**Supplied material**
import Mathlib
import Summits.NavierStokesRegularity.FluidComputer.TransportGalerkinExistence
import Summits.NavierStokesRegularity.FluidComputer.LatticeSqWeightsRapidDecay
import HarnessLib

/-!
# Galerkin limit of the transport model, XIX: THE solution is SMOOTH IN SPACE on the window (instab g20, cell `ns-blowup`, 2026-08-27)

HONEST FRAMING (human ruling D-0035): nothing here is a claim about Navier–Stokes blow-up.
WHAT THIS IS NOT: not NS — a MODEL theorem schema (perturbation equation about a smooth host on
`𝕋^d` in the scaled phase space `E = lp (ℤ^d → V) 2`). No number or census word moves.

PURPOSE. `TransportGalerkinExistence.exists_solution_of_levelBound` (g20, part XVII) produces THE
classical solution of the model on the window as the `C⁰`-limit of the Galerkin levels, in the class
«uniform polynomial tail of scaled order `d + 3`» over which the KEEP/KILL words quantify. The order
`d + 3` there is only the order the Wilczak–Zgliczyński box needs; the residence mechanism of g19
(`TransportGalerkinResidence.energy_le_of_energy_three_le`) bounds EVERY Sobolev order of the levels
uniformly on the window once order three is bounded. This file records the consequence:

* `exists_residence_radius_of_order` — g19's residence box at an ARBITRARY order `σ ≥ 1`: one
  constant `C_σ` with `‖(y i t) k‖ ≤ C_σ ⟨k⟩^{−(σ−2)}` for a bounded family of Galerkin trajectories;
* `rapidDecay_of_forall_norm_le` — a lattice family under polynomial floors of every order is rapidly
  decreasing (`LatticeSqWeightsRapidDecay.rapidDecay_of_summable_sq_weights`);
* `smooth_of_tendstoUniformlyOn` — the uniform limit `w` of the levels of a rapidly decreasing seed
  with ONE `E`-bound has uniform polynomial tails of EVERY order on `[0, T]` (the same constants as the
  levels) and `⇑(w t)` is RAPIDLY DECREASING for every `t ∈ [0, T]`: THE solution is `C^∞` in space;
* `rapidDecay_of_solution` — hence every classical solution in the order-`(d+3)` class from the seed
  (which IS that limit, `TransportGalerkinExistence.tendstoUniformlyOn_of_solution`) is smooth in space.

Applies verbatim to THE solution of `TransportGalerkinAbcSolution.exists_keep_solution_abc_final` /
`exists_kill_solution_abc_final` (forced ABC on `𝕋³`). General finite `d`, Hilbert proper `V`;
Mathlib + the tree files cited; no new definitions.
-/

noncomputable section

open scoped ENNReal NNReal ComplexConjugate InnerProductSpace
open Set Filter Topology

namespace Summit.NavierStokesRegularity.FluidComputer.TransportGalerkinSmooth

**Problem description**
Transcribe, with no changes, the listing above from its first line through the line with "order of the levels", including that line, and stop once it is done.

**Answer below**
import Mathlib
import Summits.NavierStokesRegularity.FluidComputer.TransportGalerkinExistence
import Summits.NavierStokesRegularity.FluidComputer.LatticeSqWeightsRapidDecay
import HarnessLib

/-!
# Galerkin limit of the transport model, XIX: THE solution is SMOOTH IN SPACE on the window (instab g20, cell `ns-blowup`, 2026-08-27)

HONEST FRAMING (human ruling D-0035): nothing here is a claim about Navier–Stokes blow-up.
WHAT THIS IS NOT: not NS — a MODEL theorem schema (perturbation equation about a smooth host on
`𝕋^d` in the scaled phase space `E = lp (ℤ^d → V) 2`). No number or census word moves.

PURPOSE. `TransportGalerkinExistence.exists_solution_of_levelBound` (g20, part XVII) produces THE
classical solution of the model on the window as the `C⁰`-limit of the Galerkin levels, in the class
«uniform polynomial tail of scaled order `d + 3`» over which the KEEP/KILL words quantify. The order
`d + 3` there is only the order the Wilczak–Zgliczyński box needs; the residence mechanism of g19
(`TransportGalerkinResidence.energy_le_of_energy_three_le`) bounds EVERY Sobolev order of the levels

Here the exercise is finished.